Ahli Gizi Kembangkan Bahan Pangan Tanaman Liar di Madura
SURABAYA, SATUHARAPAN.COM – The Economist Intelligence Unit (EIU) telah merilis Indeks Ketahanan Pangan Global (Global Food Security Index atau GFSI) Juni 2016. Indonesia menduduki peringkat ke 71 dan dinilai rentan akan kerawanan pangan menurut World Food Programme.
Walaupun demikian, ahli gizi pangan Fakultas Kesehatan Masyarakat Universitas Airlangga, Annis Catur Adi, berpendapat bahwa masalah ketahanan pangan bisa diatasi.
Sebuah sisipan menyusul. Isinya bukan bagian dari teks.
/-- **Shafiei 2015, Thm. 3.5 for `det_n`, dimension form**: every homogeneous saturated ideal
`I ⊆ Ann(det_n)` with `dim S/I = 1` (= the ideal `I_Γ` of a non-empty zero-dimensional scheme
`Γ ⊂ 𝐏^{n²-1}` apolar to `det_n`) has a positive degree `e` (eventual value of `H(S/I;·)`) with
`binom(2n,n) ≤ 2·e`. Infinite field. [cite: Shafiei2015, Theorem 3.5] -/
theorem exists_degree_choose_le_two_mul_of_apolar_detPoly [Infinite K] (n : ℕ)
    {I : Ideal (MvPolynomial (Fin n × Fin n) K)}
    (hIhom : I.IsHomogeneous (homogeneousSubmodule (Fin n × Fin n) K))
    (hsat : ∀ f, (∀ i, X i * f ∈ I) → f ∈ I) (hIF : I ≤ annihilatorIdeal (detPoly (Fin n) K))
    (hdim : ringKrullDim (MvPolynomial (Fin n × Fin n) K ⧸ I) = 1) :
    ∃ e : ℕ, 0 < e ∧
      (∃ t₀ : ℕ, ∀ t, t₀ ≤ t →
        finrank K (homogeneousSubmodule (Fin n × Fin n) K t) - finrank K (idealDegree I t) = e) ∧
      (2 * n).choose n ≤ 2 * e := by
  obtain ⟨e, t₀, he0, he⟩ := exists_hilbertFunction_eventually_const' hIhom hdim
  exact ⟨e, he0, ⟨t₀, he⟩, choose_le_two_mul_degree_of_apolar_detPoly n hIhom hsat hIF he⟩

/-- **Shafiei 2015, Thm. 3.5 for `perm_n`, dimension form**: every homogeneous saturated ideal
`I ⊆ Ann(perm_n)` with `dim S/I = 1` has a positive degree `e` with `binom(2n,n) ≤ 2·e`.
Infinite field. [cite: Shafiei2015, Theorem 3.5] -/
theorem exists_degree_choose_le_two_mul_of_apolar_perPoly [Infinite K] (n : ℕ)
    {I : Ideal (MvPolynomial (Fin n × Fin n) K)}
    (hIhom : I.IsHomogeneous (homogeneousSubmodule (Fin n × Fin n) K))
    (hsat : ∀ f, (∀ i, X i * f ∈ I) → f ∈ I) (hIF : I ≤ annihilatorIdeal (perPoly (Fin n) K))
    (hdim : ringKrullDim (MvPolynomial (Fin n × Fin n) K ⧸ I) = 1) :
    ∃ e : ℕ, 0 < e ∧
      (∃ t₀ : ℕ, ∀ t, t₀ ≤ t →
        finrank K (homogeneousSubmodule (Fin n × Fin n) K t) - finrank K (idealDegree I t) = e) ∧
      (2 * n).choose n ≤ 2 * e := by
  obtain ⟨e, t₀, he0, he⟩ := exists_hilbertFunction_eventually_const' hIhom hdim
  exact ⟨e, he0, ⟨t₀, he⟩, choose_le_two_mul_degree_of_apolar_perPoly n hIhom hsat hIF he⟩

end Corollaries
Salah satunya dengan memanfaatkan bahan pangan berupa tanaman liar dan hewan.
“Menurut FAO (Food Agricultural Organization), pangan liar merupakan sumber vitamin, mineral dan zat gizi lain yang penting, yang dapat melengkapi makanan pokok kelompok rawan gizi, seperti anak-anak dan orang tua,” kata Annis, yang dilansir situs dikti.go.id, hari Selasa (6/6).
Bukan tanpa alasan pernyataan Organisasi Pangan Dunia diamini oleh Annis. Sebab, bahan pangan liar bisa dengan mudah ditemukan di lingkungan sekitar. Pernyataan Annis itu didasarkan pada hasil riset yang ia lakukan bersama timnya pada tahun 2014. Annis mengambil data tersebut di wilayah Bangkalan, Sampang, dan Pamekasan.
Di Kecamatan Blega, Bangkalan, Annis setidaknya menemukan 37 jenis bahan pangan dari tanaman liar. Rinciannya adalah 16 spesies pada kelompok sayur-sayuran, 14 pada kelompok buah-buahan, dan tujuh pada kelompok umbi-umbian.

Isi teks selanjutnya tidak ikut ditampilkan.